> **WHAT YOU WILL DO**: Return verbatim all lines from the first one in the records to the line with "of the skeleton;", both ends kept.

> **EXTRACTED DATA**:
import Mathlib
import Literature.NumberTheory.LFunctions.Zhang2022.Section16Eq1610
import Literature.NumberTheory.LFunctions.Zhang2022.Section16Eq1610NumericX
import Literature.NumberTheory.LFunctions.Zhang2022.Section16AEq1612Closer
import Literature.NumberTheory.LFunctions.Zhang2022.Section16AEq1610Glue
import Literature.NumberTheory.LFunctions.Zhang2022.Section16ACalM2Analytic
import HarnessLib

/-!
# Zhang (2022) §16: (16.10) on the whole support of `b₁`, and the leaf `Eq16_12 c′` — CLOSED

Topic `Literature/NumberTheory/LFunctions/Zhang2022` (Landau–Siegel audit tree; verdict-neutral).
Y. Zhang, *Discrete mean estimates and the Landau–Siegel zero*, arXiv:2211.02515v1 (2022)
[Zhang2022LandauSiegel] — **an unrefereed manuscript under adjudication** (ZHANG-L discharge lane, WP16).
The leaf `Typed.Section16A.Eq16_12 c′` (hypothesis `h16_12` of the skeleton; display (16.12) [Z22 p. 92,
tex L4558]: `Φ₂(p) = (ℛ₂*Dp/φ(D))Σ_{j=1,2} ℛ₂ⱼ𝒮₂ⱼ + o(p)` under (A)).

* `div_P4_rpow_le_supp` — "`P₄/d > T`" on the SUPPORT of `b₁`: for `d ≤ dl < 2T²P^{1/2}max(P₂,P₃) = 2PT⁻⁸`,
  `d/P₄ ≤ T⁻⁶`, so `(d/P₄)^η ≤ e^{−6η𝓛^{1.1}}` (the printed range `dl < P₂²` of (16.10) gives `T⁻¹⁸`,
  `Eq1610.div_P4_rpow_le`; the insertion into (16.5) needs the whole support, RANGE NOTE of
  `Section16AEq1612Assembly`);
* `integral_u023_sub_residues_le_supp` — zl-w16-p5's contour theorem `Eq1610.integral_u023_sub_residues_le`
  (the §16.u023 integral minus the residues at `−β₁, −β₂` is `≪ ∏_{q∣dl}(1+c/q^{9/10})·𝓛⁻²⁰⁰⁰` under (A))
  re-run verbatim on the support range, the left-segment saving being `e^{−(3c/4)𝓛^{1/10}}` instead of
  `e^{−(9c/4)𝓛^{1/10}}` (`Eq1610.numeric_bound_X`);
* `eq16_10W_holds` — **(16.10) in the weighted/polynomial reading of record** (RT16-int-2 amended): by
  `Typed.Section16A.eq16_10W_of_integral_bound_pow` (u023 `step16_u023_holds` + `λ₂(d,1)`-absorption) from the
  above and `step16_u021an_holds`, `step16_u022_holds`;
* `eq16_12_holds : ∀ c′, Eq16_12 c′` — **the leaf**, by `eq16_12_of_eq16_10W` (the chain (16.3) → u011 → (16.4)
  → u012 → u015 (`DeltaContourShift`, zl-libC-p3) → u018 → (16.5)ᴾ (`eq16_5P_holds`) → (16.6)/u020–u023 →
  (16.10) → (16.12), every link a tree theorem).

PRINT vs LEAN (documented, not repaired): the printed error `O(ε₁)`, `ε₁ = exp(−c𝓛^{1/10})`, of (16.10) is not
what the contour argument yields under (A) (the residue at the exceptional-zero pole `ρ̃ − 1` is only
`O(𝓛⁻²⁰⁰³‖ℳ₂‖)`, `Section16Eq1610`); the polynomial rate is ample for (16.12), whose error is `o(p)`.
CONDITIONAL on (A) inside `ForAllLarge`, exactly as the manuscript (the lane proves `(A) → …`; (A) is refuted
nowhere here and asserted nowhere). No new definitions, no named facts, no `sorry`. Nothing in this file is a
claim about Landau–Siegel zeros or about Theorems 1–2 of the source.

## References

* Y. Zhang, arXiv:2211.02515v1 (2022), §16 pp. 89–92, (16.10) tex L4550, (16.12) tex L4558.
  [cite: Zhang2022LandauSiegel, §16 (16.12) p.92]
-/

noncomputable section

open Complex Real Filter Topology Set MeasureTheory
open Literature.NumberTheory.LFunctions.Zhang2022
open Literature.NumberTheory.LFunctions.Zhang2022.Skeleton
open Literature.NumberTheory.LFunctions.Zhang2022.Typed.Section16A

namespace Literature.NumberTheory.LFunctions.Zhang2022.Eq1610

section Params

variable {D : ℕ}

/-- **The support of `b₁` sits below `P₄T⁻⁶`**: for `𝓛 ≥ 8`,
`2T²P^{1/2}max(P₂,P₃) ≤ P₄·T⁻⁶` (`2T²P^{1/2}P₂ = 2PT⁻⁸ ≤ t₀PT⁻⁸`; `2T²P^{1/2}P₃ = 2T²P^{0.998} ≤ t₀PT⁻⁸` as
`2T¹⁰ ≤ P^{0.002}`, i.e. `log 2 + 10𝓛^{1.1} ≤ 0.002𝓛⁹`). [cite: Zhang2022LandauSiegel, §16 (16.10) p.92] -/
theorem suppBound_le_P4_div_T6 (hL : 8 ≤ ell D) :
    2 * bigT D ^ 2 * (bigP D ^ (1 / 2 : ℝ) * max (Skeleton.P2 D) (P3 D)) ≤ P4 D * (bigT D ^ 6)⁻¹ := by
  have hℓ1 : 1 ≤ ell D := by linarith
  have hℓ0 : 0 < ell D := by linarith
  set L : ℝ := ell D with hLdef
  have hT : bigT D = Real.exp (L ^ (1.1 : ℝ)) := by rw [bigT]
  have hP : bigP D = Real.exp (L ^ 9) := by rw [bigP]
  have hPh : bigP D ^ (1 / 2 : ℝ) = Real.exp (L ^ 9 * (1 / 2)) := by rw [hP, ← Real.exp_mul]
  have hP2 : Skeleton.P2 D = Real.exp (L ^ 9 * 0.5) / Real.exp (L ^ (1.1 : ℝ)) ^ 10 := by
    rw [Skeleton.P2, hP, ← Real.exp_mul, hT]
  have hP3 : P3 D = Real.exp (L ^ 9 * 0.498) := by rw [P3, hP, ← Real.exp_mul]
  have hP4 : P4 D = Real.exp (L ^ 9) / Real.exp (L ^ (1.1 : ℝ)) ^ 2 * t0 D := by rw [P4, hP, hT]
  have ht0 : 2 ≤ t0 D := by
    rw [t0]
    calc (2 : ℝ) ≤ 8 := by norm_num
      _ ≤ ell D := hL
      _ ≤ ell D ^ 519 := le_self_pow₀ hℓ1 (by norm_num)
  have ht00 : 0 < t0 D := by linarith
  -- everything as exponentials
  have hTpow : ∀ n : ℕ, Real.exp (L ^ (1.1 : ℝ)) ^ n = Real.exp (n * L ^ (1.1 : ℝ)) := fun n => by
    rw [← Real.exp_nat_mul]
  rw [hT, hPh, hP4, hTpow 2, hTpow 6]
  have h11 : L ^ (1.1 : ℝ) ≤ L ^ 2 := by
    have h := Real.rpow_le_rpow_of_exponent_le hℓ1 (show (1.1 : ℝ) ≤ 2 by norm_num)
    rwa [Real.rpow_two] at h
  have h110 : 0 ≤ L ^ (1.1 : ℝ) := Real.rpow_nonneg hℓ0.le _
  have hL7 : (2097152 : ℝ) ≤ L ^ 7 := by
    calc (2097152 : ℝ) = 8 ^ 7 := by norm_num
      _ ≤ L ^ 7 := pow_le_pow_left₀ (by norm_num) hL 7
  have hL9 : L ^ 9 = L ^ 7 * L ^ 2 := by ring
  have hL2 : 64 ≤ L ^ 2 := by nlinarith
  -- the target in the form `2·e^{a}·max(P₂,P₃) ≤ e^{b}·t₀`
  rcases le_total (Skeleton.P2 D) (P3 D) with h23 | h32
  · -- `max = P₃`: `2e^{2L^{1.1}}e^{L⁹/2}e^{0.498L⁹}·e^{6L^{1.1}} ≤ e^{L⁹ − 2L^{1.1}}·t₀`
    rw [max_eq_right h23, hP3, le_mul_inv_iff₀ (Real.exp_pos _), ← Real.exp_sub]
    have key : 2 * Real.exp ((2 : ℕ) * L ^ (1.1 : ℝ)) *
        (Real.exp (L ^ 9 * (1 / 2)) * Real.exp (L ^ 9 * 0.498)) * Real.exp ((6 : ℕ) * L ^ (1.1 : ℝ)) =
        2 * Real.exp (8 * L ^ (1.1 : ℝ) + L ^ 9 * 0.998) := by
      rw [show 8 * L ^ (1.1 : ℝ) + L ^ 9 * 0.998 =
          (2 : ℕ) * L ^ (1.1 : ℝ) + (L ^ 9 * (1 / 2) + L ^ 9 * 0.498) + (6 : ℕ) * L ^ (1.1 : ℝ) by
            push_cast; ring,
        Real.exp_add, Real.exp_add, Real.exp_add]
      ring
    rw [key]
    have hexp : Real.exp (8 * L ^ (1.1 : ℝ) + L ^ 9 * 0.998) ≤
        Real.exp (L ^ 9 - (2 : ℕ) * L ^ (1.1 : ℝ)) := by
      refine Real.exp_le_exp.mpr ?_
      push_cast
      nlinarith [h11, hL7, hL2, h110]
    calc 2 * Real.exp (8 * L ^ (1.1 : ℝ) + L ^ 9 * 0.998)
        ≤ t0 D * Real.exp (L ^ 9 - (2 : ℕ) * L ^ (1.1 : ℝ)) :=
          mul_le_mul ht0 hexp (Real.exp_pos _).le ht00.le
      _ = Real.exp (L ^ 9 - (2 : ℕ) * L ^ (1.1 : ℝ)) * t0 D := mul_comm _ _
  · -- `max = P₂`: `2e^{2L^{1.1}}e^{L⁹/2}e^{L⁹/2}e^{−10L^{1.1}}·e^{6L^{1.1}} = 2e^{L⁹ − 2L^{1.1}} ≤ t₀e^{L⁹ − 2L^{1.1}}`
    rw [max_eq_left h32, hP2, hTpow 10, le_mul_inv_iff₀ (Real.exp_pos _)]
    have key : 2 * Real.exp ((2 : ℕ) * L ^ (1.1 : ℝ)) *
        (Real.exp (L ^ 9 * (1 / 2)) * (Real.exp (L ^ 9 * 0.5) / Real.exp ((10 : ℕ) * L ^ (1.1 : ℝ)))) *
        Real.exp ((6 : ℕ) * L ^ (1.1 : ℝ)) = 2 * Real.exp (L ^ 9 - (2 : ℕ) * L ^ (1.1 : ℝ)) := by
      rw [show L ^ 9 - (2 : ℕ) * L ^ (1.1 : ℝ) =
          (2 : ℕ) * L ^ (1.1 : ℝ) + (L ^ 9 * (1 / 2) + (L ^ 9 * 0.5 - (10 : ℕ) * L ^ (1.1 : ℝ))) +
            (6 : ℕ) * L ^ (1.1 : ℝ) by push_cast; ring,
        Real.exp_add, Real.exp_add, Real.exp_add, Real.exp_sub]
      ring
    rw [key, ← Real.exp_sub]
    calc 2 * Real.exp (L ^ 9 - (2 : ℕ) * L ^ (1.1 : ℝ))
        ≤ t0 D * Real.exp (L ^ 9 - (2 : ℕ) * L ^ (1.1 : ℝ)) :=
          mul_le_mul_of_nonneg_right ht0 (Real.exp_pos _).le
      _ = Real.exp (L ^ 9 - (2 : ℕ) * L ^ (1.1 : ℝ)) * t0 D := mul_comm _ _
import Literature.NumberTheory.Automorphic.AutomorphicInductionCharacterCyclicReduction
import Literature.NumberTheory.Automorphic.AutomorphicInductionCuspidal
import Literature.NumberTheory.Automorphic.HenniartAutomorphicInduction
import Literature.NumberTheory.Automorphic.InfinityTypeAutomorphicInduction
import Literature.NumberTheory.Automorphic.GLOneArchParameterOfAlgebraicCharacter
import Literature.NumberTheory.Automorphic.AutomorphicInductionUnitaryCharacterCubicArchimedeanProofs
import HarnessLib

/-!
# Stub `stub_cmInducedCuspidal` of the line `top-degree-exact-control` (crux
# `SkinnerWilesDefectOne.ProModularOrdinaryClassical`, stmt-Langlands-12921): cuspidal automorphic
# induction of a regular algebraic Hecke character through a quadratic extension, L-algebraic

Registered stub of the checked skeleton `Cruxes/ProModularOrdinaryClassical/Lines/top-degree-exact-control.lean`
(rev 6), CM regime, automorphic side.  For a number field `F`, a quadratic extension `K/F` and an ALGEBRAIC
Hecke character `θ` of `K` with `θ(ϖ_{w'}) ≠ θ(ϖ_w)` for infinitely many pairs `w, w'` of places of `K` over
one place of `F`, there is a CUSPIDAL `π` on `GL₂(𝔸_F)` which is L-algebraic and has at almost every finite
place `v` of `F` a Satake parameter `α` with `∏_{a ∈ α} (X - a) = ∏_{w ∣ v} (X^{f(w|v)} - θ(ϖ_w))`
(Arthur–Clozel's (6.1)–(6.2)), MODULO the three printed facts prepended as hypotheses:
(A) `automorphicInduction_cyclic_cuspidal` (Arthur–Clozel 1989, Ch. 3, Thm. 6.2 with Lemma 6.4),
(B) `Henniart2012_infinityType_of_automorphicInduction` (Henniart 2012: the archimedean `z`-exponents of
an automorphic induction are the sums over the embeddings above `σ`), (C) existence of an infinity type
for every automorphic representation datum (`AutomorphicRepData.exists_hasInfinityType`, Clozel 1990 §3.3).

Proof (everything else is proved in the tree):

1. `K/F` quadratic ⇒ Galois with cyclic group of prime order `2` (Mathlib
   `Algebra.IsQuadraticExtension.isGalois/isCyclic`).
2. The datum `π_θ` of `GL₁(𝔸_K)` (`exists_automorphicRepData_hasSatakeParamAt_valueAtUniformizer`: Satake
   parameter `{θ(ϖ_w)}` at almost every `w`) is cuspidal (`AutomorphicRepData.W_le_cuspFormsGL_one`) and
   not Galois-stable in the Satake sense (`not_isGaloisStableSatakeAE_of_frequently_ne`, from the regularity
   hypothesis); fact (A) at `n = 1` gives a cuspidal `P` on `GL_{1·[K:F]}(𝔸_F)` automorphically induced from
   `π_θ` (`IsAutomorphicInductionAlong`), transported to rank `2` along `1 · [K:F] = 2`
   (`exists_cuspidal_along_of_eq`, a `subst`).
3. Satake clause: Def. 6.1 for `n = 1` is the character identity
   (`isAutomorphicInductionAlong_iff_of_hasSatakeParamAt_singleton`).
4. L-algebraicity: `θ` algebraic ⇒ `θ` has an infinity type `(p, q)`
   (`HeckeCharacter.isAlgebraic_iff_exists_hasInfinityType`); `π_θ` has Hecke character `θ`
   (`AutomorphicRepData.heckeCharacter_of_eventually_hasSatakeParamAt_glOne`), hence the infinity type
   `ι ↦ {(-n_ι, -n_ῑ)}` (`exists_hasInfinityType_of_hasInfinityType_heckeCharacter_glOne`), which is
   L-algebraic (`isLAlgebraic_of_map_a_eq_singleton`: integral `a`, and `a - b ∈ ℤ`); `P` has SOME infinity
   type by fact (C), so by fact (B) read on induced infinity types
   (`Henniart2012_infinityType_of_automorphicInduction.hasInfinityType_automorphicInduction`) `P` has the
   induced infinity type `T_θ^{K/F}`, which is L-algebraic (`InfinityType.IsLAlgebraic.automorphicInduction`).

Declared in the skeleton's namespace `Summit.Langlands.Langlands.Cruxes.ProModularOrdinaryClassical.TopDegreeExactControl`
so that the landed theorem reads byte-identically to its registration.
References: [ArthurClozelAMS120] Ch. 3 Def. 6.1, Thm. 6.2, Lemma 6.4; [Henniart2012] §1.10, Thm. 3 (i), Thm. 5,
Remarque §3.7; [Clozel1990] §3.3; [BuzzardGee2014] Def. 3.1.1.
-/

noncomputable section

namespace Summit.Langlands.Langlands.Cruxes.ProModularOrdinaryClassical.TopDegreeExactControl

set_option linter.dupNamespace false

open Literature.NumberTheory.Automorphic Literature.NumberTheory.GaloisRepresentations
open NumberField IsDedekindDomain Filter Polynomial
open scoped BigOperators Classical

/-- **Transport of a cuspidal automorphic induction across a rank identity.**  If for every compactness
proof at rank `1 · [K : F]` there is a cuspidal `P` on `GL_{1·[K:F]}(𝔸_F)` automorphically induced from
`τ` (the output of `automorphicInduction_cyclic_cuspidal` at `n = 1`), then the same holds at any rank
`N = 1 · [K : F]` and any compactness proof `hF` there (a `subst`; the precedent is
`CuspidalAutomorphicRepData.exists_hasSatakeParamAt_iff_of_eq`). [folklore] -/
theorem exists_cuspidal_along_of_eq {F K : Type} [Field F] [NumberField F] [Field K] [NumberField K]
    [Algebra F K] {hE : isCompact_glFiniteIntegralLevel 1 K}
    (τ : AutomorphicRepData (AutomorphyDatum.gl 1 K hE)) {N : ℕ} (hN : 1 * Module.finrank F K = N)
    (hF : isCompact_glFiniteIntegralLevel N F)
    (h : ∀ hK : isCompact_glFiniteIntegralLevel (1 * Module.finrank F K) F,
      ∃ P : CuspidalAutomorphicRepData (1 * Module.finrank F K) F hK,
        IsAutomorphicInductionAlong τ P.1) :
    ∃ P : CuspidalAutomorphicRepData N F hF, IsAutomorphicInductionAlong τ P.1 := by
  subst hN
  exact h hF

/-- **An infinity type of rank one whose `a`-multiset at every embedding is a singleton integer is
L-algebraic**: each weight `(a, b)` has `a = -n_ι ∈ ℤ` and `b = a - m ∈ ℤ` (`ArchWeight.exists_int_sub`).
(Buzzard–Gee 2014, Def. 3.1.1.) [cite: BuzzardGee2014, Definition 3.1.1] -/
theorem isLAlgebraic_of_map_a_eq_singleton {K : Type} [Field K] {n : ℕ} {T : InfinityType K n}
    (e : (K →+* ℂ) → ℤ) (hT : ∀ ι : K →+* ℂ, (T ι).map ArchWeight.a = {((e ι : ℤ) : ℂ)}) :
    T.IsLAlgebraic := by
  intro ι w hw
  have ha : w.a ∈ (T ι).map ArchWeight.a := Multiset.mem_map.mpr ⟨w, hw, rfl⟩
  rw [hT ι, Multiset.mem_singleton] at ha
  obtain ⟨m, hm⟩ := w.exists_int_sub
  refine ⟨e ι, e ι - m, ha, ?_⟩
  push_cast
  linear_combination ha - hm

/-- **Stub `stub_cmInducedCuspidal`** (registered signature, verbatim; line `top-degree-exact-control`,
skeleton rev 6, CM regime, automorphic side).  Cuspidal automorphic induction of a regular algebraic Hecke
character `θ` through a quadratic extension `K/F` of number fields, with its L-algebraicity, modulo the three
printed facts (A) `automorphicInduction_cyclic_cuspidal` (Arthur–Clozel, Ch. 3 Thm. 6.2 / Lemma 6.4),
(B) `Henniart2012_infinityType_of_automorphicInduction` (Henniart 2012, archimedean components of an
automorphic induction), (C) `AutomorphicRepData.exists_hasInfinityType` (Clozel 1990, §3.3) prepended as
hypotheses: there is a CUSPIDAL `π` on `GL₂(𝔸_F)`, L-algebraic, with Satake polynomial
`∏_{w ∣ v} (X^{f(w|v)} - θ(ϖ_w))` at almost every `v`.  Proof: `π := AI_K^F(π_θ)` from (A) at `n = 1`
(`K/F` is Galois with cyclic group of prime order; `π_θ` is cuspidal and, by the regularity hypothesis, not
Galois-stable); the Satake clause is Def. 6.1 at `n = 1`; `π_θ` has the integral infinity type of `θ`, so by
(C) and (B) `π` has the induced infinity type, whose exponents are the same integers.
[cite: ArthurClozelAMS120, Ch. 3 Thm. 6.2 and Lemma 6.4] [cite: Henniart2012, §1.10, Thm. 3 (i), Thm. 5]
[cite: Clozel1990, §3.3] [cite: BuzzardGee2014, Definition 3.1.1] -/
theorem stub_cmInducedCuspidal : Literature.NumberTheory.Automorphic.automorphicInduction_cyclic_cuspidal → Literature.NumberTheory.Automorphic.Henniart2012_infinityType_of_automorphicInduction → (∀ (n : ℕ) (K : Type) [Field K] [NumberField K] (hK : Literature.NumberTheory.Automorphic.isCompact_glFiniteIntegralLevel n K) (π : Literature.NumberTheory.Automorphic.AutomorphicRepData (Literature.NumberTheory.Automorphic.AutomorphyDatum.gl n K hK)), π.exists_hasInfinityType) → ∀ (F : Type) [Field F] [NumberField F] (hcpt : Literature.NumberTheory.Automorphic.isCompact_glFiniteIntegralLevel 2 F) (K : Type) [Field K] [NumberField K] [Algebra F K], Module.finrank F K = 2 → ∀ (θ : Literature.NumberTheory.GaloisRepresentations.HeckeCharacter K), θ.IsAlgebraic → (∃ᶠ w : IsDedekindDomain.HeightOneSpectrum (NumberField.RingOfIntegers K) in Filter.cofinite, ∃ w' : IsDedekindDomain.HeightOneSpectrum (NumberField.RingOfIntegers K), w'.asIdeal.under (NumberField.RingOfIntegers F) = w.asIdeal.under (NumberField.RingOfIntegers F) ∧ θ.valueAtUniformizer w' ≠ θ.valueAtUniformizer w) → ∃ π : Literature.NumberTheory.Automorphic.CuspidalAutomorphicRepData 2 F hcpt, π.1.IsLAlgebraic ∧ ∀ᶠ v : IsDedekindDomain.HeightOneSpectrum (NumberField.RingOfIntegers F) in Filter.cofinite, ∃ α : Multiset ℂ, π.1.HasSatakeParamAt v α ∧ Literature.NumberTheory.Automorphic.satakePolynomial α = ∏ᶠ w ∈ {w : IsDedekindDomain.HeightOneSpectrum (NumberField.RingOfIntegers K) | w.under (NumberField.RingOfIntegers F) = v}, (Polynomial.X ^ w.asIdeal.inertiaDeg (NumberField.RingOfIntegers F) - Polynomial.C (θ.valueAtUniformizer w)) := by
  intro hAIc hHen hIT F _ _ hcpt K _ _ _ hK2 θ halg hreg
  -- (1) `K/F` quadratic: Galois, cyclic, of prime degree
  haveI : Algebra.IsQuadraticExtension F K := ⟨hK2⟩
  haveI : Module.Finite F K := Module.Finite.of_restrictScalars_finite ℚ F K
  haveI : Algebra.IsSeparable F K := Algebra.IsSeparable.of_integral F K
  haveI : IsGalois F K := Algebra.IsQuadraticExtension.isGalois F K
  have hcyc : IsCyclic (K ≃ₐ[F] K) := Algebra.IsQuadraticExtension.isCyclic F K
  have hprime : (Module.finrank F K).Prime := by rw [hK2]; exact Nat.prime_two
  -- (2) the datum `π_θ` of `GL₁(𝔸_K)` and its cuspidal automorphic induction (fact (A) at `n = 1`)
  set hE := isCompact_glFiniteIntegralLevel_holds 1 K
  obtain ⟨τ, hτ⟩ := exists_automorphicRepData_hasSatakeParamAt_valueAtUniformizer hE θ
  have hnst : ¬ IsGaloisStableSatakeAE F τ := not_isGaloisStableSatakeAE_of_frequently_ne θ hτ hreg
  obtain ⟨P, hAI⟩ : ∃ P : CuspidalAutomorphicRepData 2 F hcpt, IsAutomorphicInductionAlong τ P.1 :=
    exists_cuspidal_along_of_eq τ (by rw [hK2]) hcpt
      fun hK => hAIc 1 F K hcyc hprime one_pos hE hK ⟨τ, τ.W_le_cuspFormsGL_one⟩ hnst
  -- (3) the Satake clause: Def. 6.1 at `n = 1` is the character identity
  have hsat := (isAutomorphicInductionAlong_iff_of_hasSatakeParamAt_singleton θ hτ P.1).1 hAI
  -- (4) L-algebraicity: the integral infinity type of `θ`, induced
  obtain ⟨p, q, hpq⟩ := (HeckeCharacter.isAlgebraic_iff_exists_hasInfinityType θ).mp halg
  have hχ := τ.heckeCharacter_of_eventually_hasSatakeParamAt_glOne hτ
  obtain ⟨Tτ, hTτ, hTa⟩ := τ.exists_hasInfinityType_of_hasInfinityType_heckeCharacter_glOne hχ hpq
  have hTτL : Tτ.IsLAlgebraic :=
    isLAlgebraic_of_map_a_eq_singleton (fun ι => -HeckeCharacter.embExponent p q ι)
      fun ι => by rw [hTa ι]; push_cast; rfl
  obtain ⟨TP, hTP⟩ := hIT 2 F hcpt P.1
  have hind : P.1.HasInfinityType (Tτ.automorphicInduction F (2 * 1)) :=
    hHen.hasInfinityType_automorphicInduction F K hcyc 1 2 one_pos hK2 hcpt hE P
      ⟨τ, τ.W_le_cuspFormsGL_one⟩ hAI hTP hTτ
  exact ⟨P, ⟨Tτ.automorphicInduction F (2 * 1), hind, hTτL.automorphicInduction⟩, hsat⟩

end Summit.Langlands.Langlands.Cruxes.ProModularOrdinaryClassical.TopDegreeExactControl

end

> **ANSWER SECTION**:
import Mathlib
import Literature.NumberTheory.LFunctions.Zhang2022.Section16Eq1610
import Literature.NumberTheory.LFunctions.Zhang2022.Section16Eq1610NumericX
import Literature.NumberTheory.LFunctions.Zhang2022.Section16AEq1612Closer
import Literature.NumberTheory.LFunctions.Zhang2022.Section16AEq1610Glue
import Literature.NumberTheory.LFunctions.Zhang2022.Section16ACalM2Analytic
import HarnessLib

/-!
# Zhang (2022) §16: (16.10) on the whole support of `b₁`, and the leaf `Eq16_12 c′` — CLOSED

Topic `Literature/NumberTheory/LFunctions/Zhang2022` (Landau–Siegel audit tree; verdict-neutral).
Y. Zhang, *Discrete mean estimates and the Landau–Siegel zero*, arXiv:2211.02515v1 (2022)
[Zhang2022LandauSiegel] — **an unrefereed manuscript under adjudication** (ZHANG-L discharge lane, WP16).
The leaf `Typed.Section16A.Eq16_12 c′` (hypothesis `h16_12` of the skeleton; display (16.12) [Z22 p. 92,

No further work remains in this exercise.